Please take the records that follow and repeat exactly the lines starting with the line with "set_option linter.dupNamespace false" and going on through the line with "symmetric. [this file] -/".

(Beginning of Entries provided)

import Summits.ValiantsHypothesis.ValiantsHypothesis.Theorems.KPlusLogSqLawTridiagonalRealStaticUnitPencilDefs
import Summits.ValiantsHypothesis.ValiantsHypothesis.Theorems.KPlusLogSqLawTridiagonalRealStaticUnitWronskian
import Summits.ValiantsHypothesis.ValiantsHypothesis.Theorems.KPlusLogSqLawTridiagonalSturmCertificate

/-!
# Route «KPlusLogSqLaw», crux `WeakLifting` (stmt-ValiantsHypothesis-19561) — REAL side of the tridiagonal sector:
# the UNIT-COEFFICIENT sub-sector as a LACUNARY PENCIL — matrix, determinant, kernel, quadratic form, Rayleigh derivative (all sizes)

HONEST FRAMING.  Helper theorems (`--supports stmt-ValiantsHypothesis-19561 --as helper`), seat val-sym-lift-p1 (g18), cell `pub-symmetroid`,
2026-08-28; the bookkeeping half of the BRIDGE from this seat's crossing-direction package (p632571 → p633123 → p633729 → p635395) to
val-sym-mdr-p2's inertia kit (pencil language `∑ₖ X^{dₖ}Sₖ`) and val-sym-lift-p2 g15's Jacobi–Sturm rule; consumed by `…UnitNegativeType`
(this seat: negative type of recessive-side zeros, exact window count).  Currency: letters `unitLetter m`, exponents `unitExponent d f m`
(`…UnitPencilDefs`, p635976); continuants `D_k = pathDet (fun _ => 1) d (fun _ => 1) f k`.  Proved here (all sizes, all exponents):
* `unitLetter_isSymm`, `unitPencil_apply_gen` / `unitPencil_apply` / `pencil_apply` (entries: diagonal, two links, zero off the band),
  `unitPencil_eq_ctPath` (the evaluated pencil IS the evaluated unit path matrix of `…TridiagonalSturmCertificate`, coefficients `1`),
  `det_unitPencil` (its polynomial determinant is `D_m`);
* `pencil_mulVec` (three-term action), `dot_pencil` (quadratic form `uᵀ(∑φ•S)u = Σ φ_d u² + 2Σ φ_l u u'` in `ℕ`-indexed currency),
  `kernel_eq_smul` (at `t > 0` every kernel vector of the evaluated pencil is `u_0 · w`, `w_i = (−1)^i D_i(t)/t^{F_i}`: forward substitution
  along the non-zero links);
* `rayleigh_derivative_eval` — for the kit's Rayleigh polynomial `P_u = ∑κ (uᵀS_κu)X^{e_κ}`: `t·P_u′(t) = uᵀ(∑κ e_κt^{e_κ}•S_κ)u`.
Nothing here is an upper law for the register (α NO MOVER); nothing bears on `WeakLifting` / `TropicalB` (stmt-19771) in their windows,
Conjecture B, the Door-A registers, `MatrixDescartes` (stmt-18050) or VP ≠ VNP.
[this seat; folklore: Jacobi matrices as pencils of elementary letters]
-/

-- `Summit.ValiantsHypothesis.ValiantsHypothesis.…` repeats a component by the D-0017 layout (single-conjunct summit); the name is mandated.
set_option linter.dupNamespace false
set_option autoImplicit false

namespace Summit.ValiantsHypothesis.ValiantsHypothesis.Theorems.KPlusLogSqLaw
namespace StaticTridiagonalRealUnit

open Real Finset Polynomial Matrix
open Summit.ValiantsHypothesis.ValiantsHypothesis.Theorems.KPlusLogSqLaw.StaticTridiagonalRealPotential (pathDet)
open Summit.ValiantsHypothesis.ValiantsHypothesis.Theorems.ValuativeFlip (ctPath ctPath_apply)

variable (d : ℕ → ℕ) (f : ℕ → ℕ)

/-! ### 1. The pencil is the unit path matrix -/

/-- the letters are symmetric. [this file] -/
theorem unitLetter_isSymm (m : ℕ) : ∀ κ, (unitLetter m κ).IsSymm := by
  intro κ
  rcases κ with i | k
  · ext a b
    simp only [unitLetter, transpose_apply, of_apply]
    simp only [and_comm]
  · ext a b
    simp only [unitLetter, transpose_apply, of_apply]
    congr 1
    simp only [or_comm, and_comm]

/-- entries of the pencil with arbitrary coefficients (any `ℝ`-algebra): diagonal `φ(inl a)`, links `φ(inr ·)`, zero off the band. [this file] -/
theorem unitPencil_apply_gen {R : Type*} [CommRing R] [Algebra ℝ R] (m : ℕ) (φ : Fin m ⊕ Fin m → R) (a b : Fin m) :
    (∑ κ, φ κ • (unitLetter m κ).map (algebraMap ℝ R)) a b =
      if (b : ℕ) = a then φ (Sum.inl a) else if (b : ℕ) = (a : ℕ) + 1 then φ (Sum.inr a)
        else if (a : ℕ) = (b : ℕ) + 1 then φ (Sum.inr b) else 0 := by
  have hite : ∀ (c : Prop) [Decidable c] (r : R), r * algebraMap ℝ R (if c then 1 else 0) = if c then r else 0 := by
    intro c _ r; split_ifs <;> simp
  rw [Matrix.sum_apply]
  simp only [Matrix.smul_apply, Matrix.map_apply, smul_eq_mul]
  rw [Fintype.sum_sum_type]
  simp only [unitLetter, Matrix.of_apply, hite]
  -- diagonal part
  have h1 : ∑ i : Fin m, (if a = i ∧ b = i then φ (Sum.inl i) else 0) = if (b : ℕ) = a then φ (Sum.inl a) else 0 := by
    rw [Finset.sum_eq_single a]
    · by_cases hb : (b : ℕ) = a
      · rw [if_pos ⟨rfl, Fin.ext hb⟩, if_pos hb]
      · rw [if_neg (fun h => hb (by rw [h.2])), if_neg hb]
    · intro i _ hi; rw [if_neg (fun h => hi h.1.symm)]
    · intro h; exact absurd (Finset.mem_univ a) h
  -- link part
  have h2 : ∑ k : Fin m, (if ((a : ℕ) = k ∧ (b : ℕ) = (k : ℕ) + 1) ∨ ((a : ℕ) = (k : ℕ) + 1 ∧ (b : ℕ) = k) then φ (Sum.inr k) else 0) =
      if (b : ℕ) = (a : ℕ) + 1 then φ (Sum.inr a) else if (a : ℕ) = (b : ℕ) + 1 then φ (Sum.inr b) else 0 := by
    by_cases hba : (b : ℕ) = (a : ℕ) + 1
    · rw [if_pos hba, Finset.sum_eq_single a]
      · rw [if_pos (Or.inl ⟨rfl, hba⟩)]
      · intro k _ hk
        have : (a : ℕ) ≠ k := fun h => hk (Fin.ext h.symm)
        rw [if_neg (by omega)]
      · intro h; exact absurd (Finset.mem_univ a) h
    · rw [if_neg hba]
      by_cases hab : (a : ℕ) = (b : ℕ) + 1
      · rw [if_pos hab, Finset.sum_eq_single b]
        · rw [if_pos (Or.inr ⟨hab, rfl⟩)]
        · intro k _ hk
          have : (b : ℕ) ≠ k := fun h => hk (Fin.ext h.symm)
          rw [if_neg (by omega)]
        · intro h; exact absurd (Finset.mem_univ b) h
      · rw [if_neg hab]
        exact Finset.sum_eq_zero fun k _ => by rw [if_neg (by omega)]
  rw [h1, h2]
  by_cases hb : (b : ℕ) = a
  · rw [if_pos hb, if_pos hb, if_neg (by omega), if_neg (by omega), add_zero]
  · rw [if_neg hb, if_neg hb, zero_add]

(End of Entries provided)

**Response**
set_option linter.dupNamespace false
set_option autoImplicit false

namespace Summit.ValiantsHypothesis.ValiantsHypothesis.Theorems.KPlusLogSqLaw
namespace StaticTridiagonalRealUnit

open Real Finset Polynomial Matrix
open Summit.ValiantsHypothesis.ValiantsHypothesis.Theorems.KPlusLogSqLaw.StaticTridiagonalRealPotential (pathDet)
open Summit.ValiantsHypothesis.ValiantsHypothesis.Theorems.ValuativeFlip (ctPath ctPath_apply)

variable (d : ℕ → ℕ) (f : ℕ → ℕ)

/-! ### 1. The pencil is the unit path matrix -/

/-- the letters are symmetric. [this file] -/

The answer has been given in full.